■ Task item: From the entries below, transcribe exactly the lines between the line holding "extension of the" and the line holding "## Mathlib / tree search", inclusive; skip all other lines.

________

import Literature.Analysis.FluidPDE.LerayHopf
import Literature.Analysis.FluidPDE.RieszPressureL3
import Literature.Analysis.FluidPDE.SuitableWeak
import Literature.Analysis.FunctionSpaces.WeakLp
import HarnessLib

/-!
# Barker 2024: higher integrability of `∇v` and the number of singular points at a first blow-up
# time under a weak-`L³` (Type-I) bound — along all times, resp. along a sequence of times only

Topic `Analysis/FluidPDE`. Source: T. Barker, *Higher integrability and the number of singular
points for the Navier–Stokes equations with a scale-invariant bound*, Proc. Amer. Math. Soc. Ser. B
11 (2024), doi:10.1090/bproc/193 = arXiv:2111.14776 [`Barker2024`]; read in the arXiv version (held
text `paper:arxiv-2111.14776`), §1.1 "Statement of results" (pp. 2–3: Theorem 1, **Corollary 1**,
**Theorem 2**), §1.4 (Lorentz quasi-norm `‖g‖_{L^{p,∞}(Ω)} = sup_α α d_{g,Ω}(α)^{1/p}`) and
footnotes 3–4 (p. 2: "`M` sufficiently large means `M ≥ M₁` for a suitably chosen large universal
constant `M₁`"; "`(x₀,T*)` is a singular point of `v` if `v ∉ L^∞_{x,t}(B(x₀,r) × (T* − r², T*))` for
all sufficiently small `r > 0`"). One file for the paper's §1.1 (D-0064).

## The printed statements (unit viscosity, no force)

* **Corollary 1.** "There exists a universal constant `C^{(1)}_univ ∈ (0,∞)` such that the following
  holds. Let `v` be a weak Leray–Hopf solution to the Navier–Stokes equations on `ℝ³ × (0,∞)` …
  Assume that `v` first blows up at `T*`, namely `v ∈ L^∞_loc([0,T*); L^∞(ℝ³))` and
  `lim_{t↑T*} ‖v(·,t)‖_{L^∞(ℝ³)} = ∞`. Assume there exists an `M` sufficiently large such that
  `‖v‖_{L^∞((0,T*); L^{3,∞}(ℝ³))} ≤ M`. Then … for all `t₂ ∈ (0,T*)` we have
  `∇v ∈ L^{2 + C^{(1)}_univ/M}(ℝ³ × (t₂,T*))`."
* **Theorem 2.** "There exists a universal constant `C^{(2)}_univ ∈ [1,∞)` such that the following
  holds. Let `v` be a weak Leray–Hopf solution to the Navier–Stokes equations on `ℝ³ × (−1,∞)`.
  Assume that `v` first blows-up at `0`, namely `v ∈ L^∞_loc([−1,0); L^∞(ℝ³))` and
  `lim_{t↑0} ‖v(·,t)‖_{L^∞(ℝ³)} = ∞`. Let `M` be sufficiently large and assume that there exists an
  increasing sequence `s^{(n)} ∈ (−1,0)` with `s^{(n)} ↑ 0` such that `v` satisfies
  `sup_n ‖v(·,s^{(n)})‖_{L^{3,∞}(ℝ³)} = M < ∞`. Let `σ := {x : (x,0) is a singular point of v}`. Then
  the above assumptions imply that `σ` has at most `C^{(2)}_univ M^{20}` elements."
  (§1.2.2: this improves Choe–Wolf–Yang 2019 / Seregin 2019 — finitely many singular points under
  the Type I bound `‖v‖_{L^∞(0,T*; L^{3,∞})} ≤ M` — and the count `exp(exp(M^{1024}))` of
  Barker–Prange 2021, Cor. 9 = the tree's `barkerPrange2021_typeI_card_singular_points`, to a bound
  along time slices only and polynomial in `M`.)

## Contents (named facts, D-0014)

* `barker2024_typeI_gradient_higher_integrability` — Corollary 1.
* `barker2024_card_singular_points_weakL3_slices` — Theorem 2.
* `barker2024_higher_integrability_weak_pressure` — Theorem 1 (appended 2026-08-26, second
  proposal of this file; see the addendum at the end of the module docstring).

## Transcription notes (never stronger than print)

* *Class.* "Weak Leray–Hopf solution on `ℝ³ × (0,∞)`" (energy inequality (1.3) for all `t ≥ 0`) =
  the tree's `IsGlobalLerayHopf ν 0 u₀ u` (Leray–Hopf on `[0,T]` for every `T`, strict sense), as in
  `BarkerPrange2020_thm2`. "First blows up at `T*`" is transcribed by BOTH printed clauses:
  `v ∈ L^∞_loc([0,T*); L^∞)` as essential boundedness of `uncurry u` on `(0,T') × ℝ³` for every
  `T' < T*` (the slice `t = 0` is Lebesgue-null), and `lim_{t↑T*} ‖v(·,t)‖_{L^∞} = ∞` as
  `Tendsto (t ↦ eLpNorm (u t) ∞ volume) (𝓝[<] T) (𝓝 ∞)`.
* *`L^{3,∞}` bounds* via `FunctionSpaces.eWeakLpPow (u t) 3 volume ≤ (ofReal M)³`
  (`‖g‖_{L^{3,∞}} = sup_α α d_g(α)^{1/3}`, §1.4). In Thm 2 the printed "`sup_n ‖v(·,s^{(n)})‖ = M < ∞`,
  `M` sufficiently large" is recorded as `sup_n ‖…‖ ≤ M` with `M ≥ M₁` (footnote 3); a sequence with
  a smaller supremum satisfies the bound with `M₁`, so nothing is lost and nothing is added.
  "Increasing sequence `s^{(n)} ↑ 0`" = `StrictMono s ∧ Tendsto s atTop (𝓝 T)` with `s n ∈ (0,T)`.
* *Singular points at the blow-up time* (footnote 4) = essential unboundedness of `uncurry u` on every
  backward cylinder `parabolicCylinder r (T,x) = (T − r², T) × B_r(x)`, `0 < r`, `r² < T` (the
  convention of `BarkerPrange2020_thm2`, `barkerPrange2021_typeI_card_singular_points`); "at most
  `C M^{20}` elements" = membership of all of them in a `Finset` of real cardinality `≤ C M^{20}`.
* *`∇v ∈ L^q(ℝ³ × (t₂,T*))`* (Cor 1): some a.e.-in-time weak gradient `G` of the slices
  (`HasWeakGradient (u t) (G t)`, the Leray–Hopf convention; a.e. unique) has
  `∫_{t₂}^{T} ∫ |G|^q < ∞`, `|G|² = frobeniusNormSq G`, `q = 2 + C/M`.
* *Viscosity, time origin, scaling.* Printed for `ν = 1` (on `(0,∞)`, resp. `(−1,∞)` with blow-up at
  `0`). Recorded on the tree's frame `[0,∞)`, blow-up time `T > 0`, for every `ν > 0`, through
  `w(y,s) = (λ/ν) u(λy, T + λ²s/ν)`, `λ = √(νT)` (a unit-viscosity global Leray–Hopf solution on
  `(−1,∞)` blowing up first at `0`; `‖w(s)‖_{L^{3,∞}} = ν⁻¹‖u(t)‖_{L^{3,∞}}`, so the bounds read
  `‖u(t)‖_{L^{3,∞}} ≤ νM`; singular points correspond under `x = λy`, so the count is unchanged;
  finiteness of `∫∫ |∇w|^q` over `(σ,0) × ℝ³` is that of `∫∫ |∇u|^q` over the corresponding slab).
* Not here: Props 1–3 and the proofs (§§2–3).

## Addendum (second proposal): Theorem 1, the pressure form

* **Theorem 1** (printed). "There exists a universal constant `C^{(0)}_univ ∈ [1,∞)` such that the
  following holds. Let `v` be a weak Leray–Hopf solution to the Navier–Stokes equations on
  `ℝ³ × (0,∞)` and let `p` be the pressure associated to the solution `v`. Assume that `v` first
  blows up `T*` [the two clauses above]. Assume there exists an `M` sufficiently large such that
  `‖p‖_{L^∞((0,T*); L^{3/2,∞}(ℝ³))} ≤ M²`. Then … for all `t₁ ∈ (0,T*)` we have
  `‖|v|^{q/2}‖_{L^∞((t₁,T*); L²(ℝ³))} + ∫_{t₁}^{T*}∫_{ℝ³} |∇(|v|^{q/2})|² dx ds < ∞` with
  `q := 2 + C^{(0)}_univ/M`." This is the form the N0 route LebesgueExponentPincer (crux
  `SuperEnergyJaw`, `sup_t ‖u(t)‖_{L^q} < ∞` for some `q ∈ (2,3)`) cites.
* *"The pressure associated to `v`"* = the Riesz-transform pressure `−Δ⁻¹∂ᵢ∂ⱼ(vᵢvⱼ)` of the
  whole-space problem, rendered slice-wise by the tree's `rieszPressure (u t)`
  (`RieszPressureL3.lean`: the `L³ → L^{3/2}` extension of the normalised pressure, junk `0` off
  `L³`). Under the standing hypotheses every slice `u t` with `t` outside a null set of `(0,T)` lies
  in `L² ∩ L^∞ ⊂ L³` (all slices are in `L²`, and `uncurry u` is essentially bounded on
  `(0,T') × ℝ³`), so `rieszPressure (u t)` IS the associated pressure for a.e. `t`; the bound is
  imposed at every `t ∈ (0,T)` (on the null set of possibly-junk slices this can only be vacuously
  easier, which the printed ess-sup in time ignores as well). `‖p‖_{L^{3/2,∞}} ≤ M²` is
  `eWeakLpPow p (3/2) volume ≤ (ofReal M)³` (`sup_α α^{3/2} d_p(α) ≤ (M²)^{3/2}`).
* *Conclusion.* `|v|^{q/2} ∈ L^∞((t₁,T*); L²)` is `v ∈ L^∞((t₁,T*); L^q)`, the tree's mixed class
  `MemLqLp ∞ (ofReal q) u (Ioo t₁ T)` (as `ess_endpoint` writes `L^∞_t L³_x`); `∇(|v|^{q/2}) ∈ L²`
  is the existence of an a.e.-in-time weak gradient `H t` of the scalar slice `x ↦ |u(t,x)|^{q/2}`
  with `∫_{t₁}^{T}∫ ‖H‖² < ∞` (operator norm; any norm on `ℝ³ →L ℝ` gives the same class).
* *Viscosity.* `w(y,s) = ν⁻¹u(y,s/ν)` has pressure `ν⁻²p`, so the bound reads
  `‖p(t)‖_{L^{3/2,∞}} ≤ ν²M²`, i.e. `eWeakLpPow (rieszPressure (u t)) (3/2) ≤ (ofReal (νM))³`; the
  conclusion classes are invariant.

## Mathlib / tree search

`lean search 'Barker2024|2111.14776|higher_integrability|card_singular'`: the key `Barker2024` was
cited only in prose (barrier `CriticalNormBlowupNecessity`, theses); no transcription (2026-08-26).
Reused: `IsGlobalLerayHopf`, `HasWeakGradient`, `frobeniusNormSq`, `MemLqLp` (`LerayHopf.lean`,
`VectorCalculus.lean`), `rieszPressure` (`RieszPressureL3.lean`), `parabolicCylinder`
(`SuitableWeak.lean`), `FunctionSpaces.eWeakLpPow` (`WeakLp.lean`). Mathlib has no Navier–Stokes or Lorentz-space notions.

## References

* T. Barker, Proc. Amer. Math. Soc. Ser. B 11 (2024) = arXiv:2111.14776: §1.1 pp. 2–3 (Thm 1,
  Cor 1, Thm 2), §1.4 p. 5, footnotes 3–4 p. 2. [`Barker2024`]
* T. Barker, C. Prange, Comm. Math. Phys. 385 (2021), Cor. 9 (the tree's
  `barkerPrange2021_typeI_card_singular_points`). [`BarkerPrange2021`]
* H. J. Choe, J. Wolf, M. Yang, Math. Ann. 375 (2019); G. Seregin (2019) — the qualitative
  finiteness results named in §1.2.2.
-/

noncomputable section

open MeasureTheory Set Function Metric Filter
open _root_.Topology
open scoped ENNReal

namespace Literature.Analysis.FluidPDE

/-- **Barker 2024, Corollary 1 (higher integrability of the gradient up to a first blow-up time
under a Type-I weak-`L³` bound).** There are a universal `C > 0` and a threshold `M₁` such that for
all `M ≥ M₁`, every viscosity `ν > 0` and every `T > 0`: if `u` is a global Leray–Hopf weak solution
of the unforced Navier–Stokes equations with viscosity `ν` (`IsGlobalLerayHopf ν 0 u₀ u`) which
**first blows up at `T`** — essentially bounded on `(0,T') × ℝ³` for every `T' < T`, with
`‖u(t)‖_{L^∞} → ∞` as `t ↑ T` — and satisfies `‖u(t)‖_{L^{3,∞}} ≤ νM` for all `0 < t < T`, then for
every `t₂ ∈ (0,T)` the gradient has the higher integrability `∇u ∈ L^{2 + C/M}((t₂,T) × ℝ³)`: some
a.e.-in-time weak gradient `G` of the slices `u t` on `(t₂,T)` satisfies
`∫_{t₂}^{T} ∫ |G(t,x)|^{2 + C/M} dx dt < ∞` (`|G|² = frobeniusNormSq G`). Printed for `ν = 1`
("`∇v ∈ L^{2 + C^{(1)}_univ/M}(ℝ³ × (t₂,T*))`"); general `ν` by scaling (module docstring). [cite: Barker2024, Cor. 1 (arXiv:2111.14776 §1.1 pp. 2–3)] -/
def barker2024_typeI_gradient_higher_integrability : Prop :=
  ∃ C : ℝ, 0 < C ∧ ∃ M₁ : ℝ, ∀ M : ℝ, M₁ ≤ M → ∀ (ν T : ℝ), 0 < ν → 0 < T →
    ∀ (u₀ : EuclideanSpace ℝ (Fin 3) → EuclideanSpace ℝ (Fin 3))
      (u : ℝ → EuclideanSpace ℝ (Fin 3) → EuclideanSpace ℝ (Fin 3)),
      IsGlobalLerayHopf ν 0 u₀ u →
      (∀ T' ∈ Ioo 0 T, eLpNorm (uncurry u) ∞ (volume.restrict (Ioo 0 T' ×ˢ univ)) < ∞) →
      Tendsto (fun t => eLpNorm (u t) ∞ volume) (𝓝[<] T) (𝓝 ∞) →
      (∀ t ∈ Ioo 0 T,
        FunctionSpaces.eWeakLpPow (u t) 3 volume ≤ ENNReal.ofReal (ν * M) ^ (3 : ℕ)) →
      ∀ t₂ ∈ Ioo 0 T,
        ∃ G : ℝ → EuclideanSpace ℝ (Fin 3) →
            EuclideanSpace ℝ (Fin 3) →L[ℝ] EuclideanSpace ℝ (Fin 3),
          (∀ᵐ t ∂(volume.restrict (Ioo t₂ T)), HasWeakGradient (u t) (G t)) ∧
          ∫⁻ t in Ioo t₂ T, ∫⁻ x, ENNReal.ofReal (frobeniusNormSq (G t x)) ^ ((2 + C / M) / 2) < ∞

/-- **Barker 2024, Theorem 2 (the number of singular points at a first blow-up time under a
weak-`L³` bound along a sequence of times).** There are a universal `C ≥ 1` and a threshold `M₁`
such that for all `M ≥ M₁`, every viscosity `ν > 0` and every `T > 0`: if `u` is a global Leray–Hopf
weak solution of the unforced Navier–Stokes equations with viscosity `ν` which **first blows up at
`T`** (essentially bounded on `(0,T') × ℝ³` for every `T' < T`, `‖u(t)‖_{L^∞} → ∞` as `t ↑ T`), and
along some increasing sequence of times `s_n ∈ (0,T)`, `s_n ↑ T`, the slices obey
`sup_n ‖u(·,s_n)‖_{L^{3,∞}} ≤ νM`, then the set of blow-up points at time `T` — the `x` with `u`
essentially unbounded on every backward cylinder `(T − r², T) × B_r(x)`, `0 < r`, `r² < T` — is
contained in a finite set of cardinality `≤ C M^{20}`. Printed for `ν = 1` on `ℝ³ × (−1,∞)` with
blow-up at `0` ("`σ` has at most `C^{(2)}_univ M^{20}` elements"); general frame by scaling (module
docstring). Improves the tree's `barkerPrange2021_typeI_card_singular_points` (Type I bound at all
times, count `exp(exp(M^{1024}))`). [cite: Barker2024, Thm. 2 (arXiv:2111.14776 §1.1 p. 3)] -/
def barker2024_card_singular_points_weakL3_slices : Prop :=
  ∃ C : ℝ, 1 ≤ C ∧ ∃ M₁ : ℝ, ∀ M : ℝ, M₁ ≤ M → ∀ (ν T : ℝ), 0 < ν → 0 < T →
    ∀ (u₀ : EuclideanSpace ℝ (Fin 3) → EuclideanSpace ℝ (Fin 3))
      (u : ℝ → EuclideanSpace ℝ (Fin 3) → EuclideanSpace ℝ (Fin 3)),
      IsGlobalLerayHopf ν 0 u₀ u →
      (∀ T' ∈ Ioo 0 T, eLpNorm (uncurry u) ∞ (volume.restrict (Ioo 0 T' ×ˢ univ)) < ∞) →
      Tendsto (fun t => eLpNorm (u t) ∞ volume) (𝓝[<] T) (𝓝 ∞) →
      ∀ s : ℕ → ℝ, StrictMono s → (∀ n, s n ∈ Ioo 0 T) → Tendsto s atTop (𝓝 T) →
        (∀ n, FunctionSpaces.eWeakLpPow (u (s n)) 3 volume ≤ ENNReal.ofReal (ν * M) ^ (3 : ℕ)) →
        ∃ F : Finset (EuclideanSpace ℝ (Fin 3)), (F.card : ℝ) ≤ C * M ^ (20 : ℕ) ∧
          ∀ x : EuclideanSpace ℝ (Fin 3),
            (∀ r : ℝ, 0 < r → r ^ 2 < T →
              eLpNorm (uncurry u) ∞ (volume.restrict (parabolicCylinder r (T, x))) = ∞) →
            x ∈ F

/-- **Barker 2024, Theorem 1 (higher integrability of the velocity up to a first blow-up time under
a weak-`L^{3/2}` bound on the pressure).** There are a universal `C ≥ 1` and a threshold `M₁` such
that for all `M ≥ M₁`, every viscosity `ν > 0` and every `T > 0`: if `u` is a global Leray–Hopf weak
solution of the unforced Navier–Stokes equations with viscosity `ν` which **first blows up at `T`**
(essentially bounded on `(0,T') × ℝ³` for every `T' < T`, `‖u(t)‖_{L^∞} → ∞` as `t ↑ T`), and its
associated (Riesz) pressure obeys `‖p(t)‖_{L^{3/2,∞}} ≤ ν²M²` for all `0 < t < T`
(`eWeakLpPow (rieszPressure (u t)) (3/2) ≤ (νM)³`), then with `q = 2 + C/M`, for every
`t₁ ∈ (0,T)`: `u ∈ L^∞((t₁,T); L^q)` (i.e. `|u|^{q/2} ∈ L^∞_t L²_x`) and
`∇(|u|^{q/2}) ∈ L²((t₁,T) × ℝ³)` (some a.e.-in-time weak gradient `H` of the scalar slices
`x ↦ |u(t,x)|^{q/2}` is square integrable on the slab). Printed for `ν = 1` with
`‖p‖_{L^∞((0,T*); L^{3/2,∞})} ≤ M²`; general `ν` by `w = ν⁻¹u(·,·/ν)` (module docstring, Addendum). [cite: Barker2024, Thm. 1 (arXiv:2111.14776 §1.1 p. 2)] -/
def barker2024_higher_integrability_weak_pressure : Prop :=
  ∃ C : ℝ, 1 ≤ C ∧ ∃ M₁ : ℝ, ∀ M : ℝ, M₁ ≤ M → ∀ (ν T : ℝ), 0 < ν → 0 < T →
    ∀ (u₀ : EuclideanSpace ℝ (Fin 3) → EuclideanSpace ℝ (Fin 3))
      (u : ℝ → EuclideanSpace ℝ (Fin 3) → EuclideanSpace ℝ (Fin 3)),
      IsGlobalLerayHopf ν 0 u₀ u →
      (∀ T' ∈ Ioo 0 T, eLpNorm (uncurry u) ∞ (volume.restrict (Ioo 0 T' ×ˢ univ)) < ∞) →
      Tendsto (fun t => eLpNorm (u t) ∞ volume) (𝓝[<] T) (𝓝 ∞) →
      (∀ t ∈ Ioo 0 T,
        FunctionSpaces.eWeakLpPow (rieszPressure (u t)) (3 / 2 : ℝ≥0∞) volume ≤
          ENNReal.ofReal (ν * M) ^ (3 : ℕ)) →
      ∀ t₁ ∈ Ioo 0 T,
        MemLqLp ∞ (ENNReal.ofReal (2 + C / M)) u (Ioo t₁ T) ∧
        ∃ H : ℝ → EuclideanSpace ℝ (Fin 3) → EuclideanSpace ℝ (Fin 3) →L[ℝ] ℝ,
          (∀ᵐ t ∂(volume.restrict (Ioo t₁ T)),
            HasWeakGradient (fun x => ‖u t x‖ ^ ((2 + C / M) / 2)) (H t)) ∧
          ∫⁻ t in Ioo t₁ T, ∫⁻ x, ‖H t x‖ₑ ^ 2 < ∞

end Literature.Analysis.FluidPDE

end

________

■ Task response:
  (`RieszPressureL3.lean`: the `L³ → L^{3/2}` extension of the normalised pressure, junk `0` off
  `L³`). Under the standing hypotheses every slice `u t` with `t` outside a null set of `(0,T)` lies
  in `L² ∩ L^∞ ⊂ L³` (all slices are in `L²`, and `uncurry u` is essentially bounded on
  `(0,T') × ℝ³`), so `rieszPressure (u t)` IS the associated pressure for a.e. `t`; the bound is
  imposed at every `t ∈ (0,T)` (on the null set of possibly-junk slices this can only be vacuously
  easier, which the printed ess-sup in time ignores as well). `‖p‖_{L^{3/2,∞}} ≤ M²` is
  `eWeakLpPow p (3/2) volume ≤ (ofReal M)³` (`sup_α α^{3/2} d_p(α) ≤ (M²)^{3/2}`).
* *Conclusion.* `|v|^{q/2} ∈ L^∞((t₁,T*); L²)` is `v ∈ L^∞((t₁,T*); L^q)`, the tree's mixed class
  `MemLqLp ∞ (ofReal q) u (Ioo t₁ T)` (as `ess_endpoint` writes `L^∞_t L³_x`); `∇(|v|^{q/2}) ∈ L²`
  is the existence of an a.e.-in-time weak gradient `H t` of the scalar slice `x ↦ |u(t,x)|^{q/2}`
  with `∫_{t₁}^{T}∫ ‖H‖² < ∞` (operator norm; any norm on `ℝ³ →L ℝ` gives the same class).
* *Viscosity.* `w(y,s) = ν⁻¹u(y,s/ν)` has pressure `ν⁻²p`, so the bound reads
  `‖p(t)‖_{L^{3/2,∞}} ≤ ν²M²`, i.e. `eWeakLpPow (rieszPressure (u t)) (3/2) ≤ (ofReal (νM))³`; the
  conclusion classes are invariant.

## Mathlib / tree search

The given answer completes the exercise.